AIM OF THE TASK: Down to the last line, print the material below verbatim.

WORKING DATA:
/-- Evaluating `toParamPoly R` at a constant `c ∈ k` gives the image of `R(z = c) ∈ k[ϖ]`. -/
theorem eval_toParamPoly_algebraMap (R : Polynomial (Polynomial k)) (c : k) :
    (TateFamily₁.toParamPoly R).eval (algebraMap k (RatFunc k) c) =
      algebraMap k[X] (RatFunc k) (R.map (evalRingHom c)) := by
  have key : ((evalRingHom (algebraMap k (RatFunc k) c)).comp
      (TateFamily₁.toParamPoly (k := k))) =
      (algebraMap (Polynomial k) (RatFunc k)).comp (mapRingHom (evalRingHom c)) := by
    refine Polynomial.ringHom_ext (fun q => ?_) ?_
    · simp only [RingHom.coe_comp, Function.comp_apply, coe_evalRingHom, coe_mapRingHom,
        map_C, TateFamily₁.toParamPoly, coe_eval₂RingHom, eval₂_C]
      rw [Polynomial.eval_map, ← Polynomial.aeval_def, Polynomial.aeval_algebraMap_apply,
        Polynomial.coe_aeval_eq_eval, IsScalarTower.algebraMap_apply k k[X] (RatFunc k) (eval c q),
        ← Polynomial.C_eq_algebraMap]
    · simp only [RingHom.coe_comp, Function.comp_apply, coe_evalRingHom, coe_mapRingHom,
        map_X, TateFamily₁.toParamPoly, coe_eval₂RingHom, eval₂_X, eval_C]
      rfl
  exact congr_fun (congr_arg DFunLike.coe key) R

/-- The polynomial `Q(z = c) ∈ k[ϖ]` has constant term `c₀ ≠ 0`; in particular it is non-zero. -/
theorem coeff_zero_Q_map_evalRingHom (T : TateFamily₁ k) (c : k) :
    (T.Q.map (evalRingHom c)).coeff 0 = T.c₀ := by
  rw [coeff_map, T.coeff_Q_zero, coe_evalRingHom, eval_C]

/-- `Q(z = c) ≠ 0` in `k[ϖ]`. -/
theorem Q_map_evalRingHom_ne_zero (T : TateFamily₁ k) (c : k) : T.Q.map (evalRingHom c) ≠ 0 := by
  intro h
  have := coeff_zero_Q_map_evalRingHom T c
  rw [h, coeff_zero] at this
  exact T.c₀_ne_zero this.symm

variable {K' : Type*} [Field K'] [Algebra (RatFunc k) K']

RESULT OF THE TASK:
/-- Evaluating `toParamPoly R` at a constant `c ∈ k` gives the image of `R(z = c) ∈ k[ϖ]`. -/
theorem eval_toParamPoly_algebraMap (R : Polynomial (Polynomial k)) (c : k) :
    (TateFamily₁.toParamPoly R).eval (algebraMap k (RatFunc k) c) =
      algebraMap k[X] (RatFunc k) (R.map (evalRingHom c)) := by
  have key : ((evalRingHom (algebraMap k (RatFunc k) c)).comp
      (TateFamily₁.toParamPoly (k := k))) =
      (algebraMap (Polynomial k) (RatFunc k)).comp (mapRingHom (evalRingHom c)) := by
    refine Polynomial.ringHom_ext (fun q => ?_) ?_
    · simp only [RingHom.coe_comp, Function.comp_apply, coe_evalRingHom, coe_mapRingHom,
        map_C, TateFamily₁.toParamPoly, coe_eval₂RingHom, eval₂_C]
      rw [Polynomial.eval_map, ← Polynomial.aeval_def, Polynomial.aeval_algebraMap_apply,
        Polynomial.coe_aeval_eq_eval, IsScalarTower.algebraMap_apply k k[X] (RatFunc k) (eval c q),
        ← Polynomial.C_eq_algebraMap]
    · simp only [RingHom.coe_comp, Function.comp_apply, coe_evalRingHom, coe_mapRingHom,
        map_X, TateFamily₁.toParamPoly, coe_eval₂RingHom, eval₂_X, eval_C]
      rfl
  exact congr_fun (congr_arg DFunLike.coe key) R

/-- The polynomial `Q(z = c) ∈ k[ϖ]` has constant term `c₀ ≠ 0`; in particular it is non-zero. -/
theorem coeff_zero_Q_map_evalRingHom (T : TateFamily₁ k) (c : k) :
    (T.Q.map (evalRingHom c)).coeff 0 = T.c₀ := by
  rw [coeff_map, T.coeff_Q_zero, coe_evalRingHom, eval_C]

/-- `Q(z = c) ≠ 0` in `k[ϖ]`. -/
theorem Q_map_evalRingHom_ne_zero (T : TateFamily₁ k) (c : k) : T.Q.map (evalRingHom c) ≠ 0 := by
  intro h
  have := coeff_zero_Q_map_evalRingHom T c
  rw [h, coeff_zero] at this
  exact T.c₀_ne_zero this.symm

variable {K' : Type*} [Field K'] [Algebra (RatFunc k) K']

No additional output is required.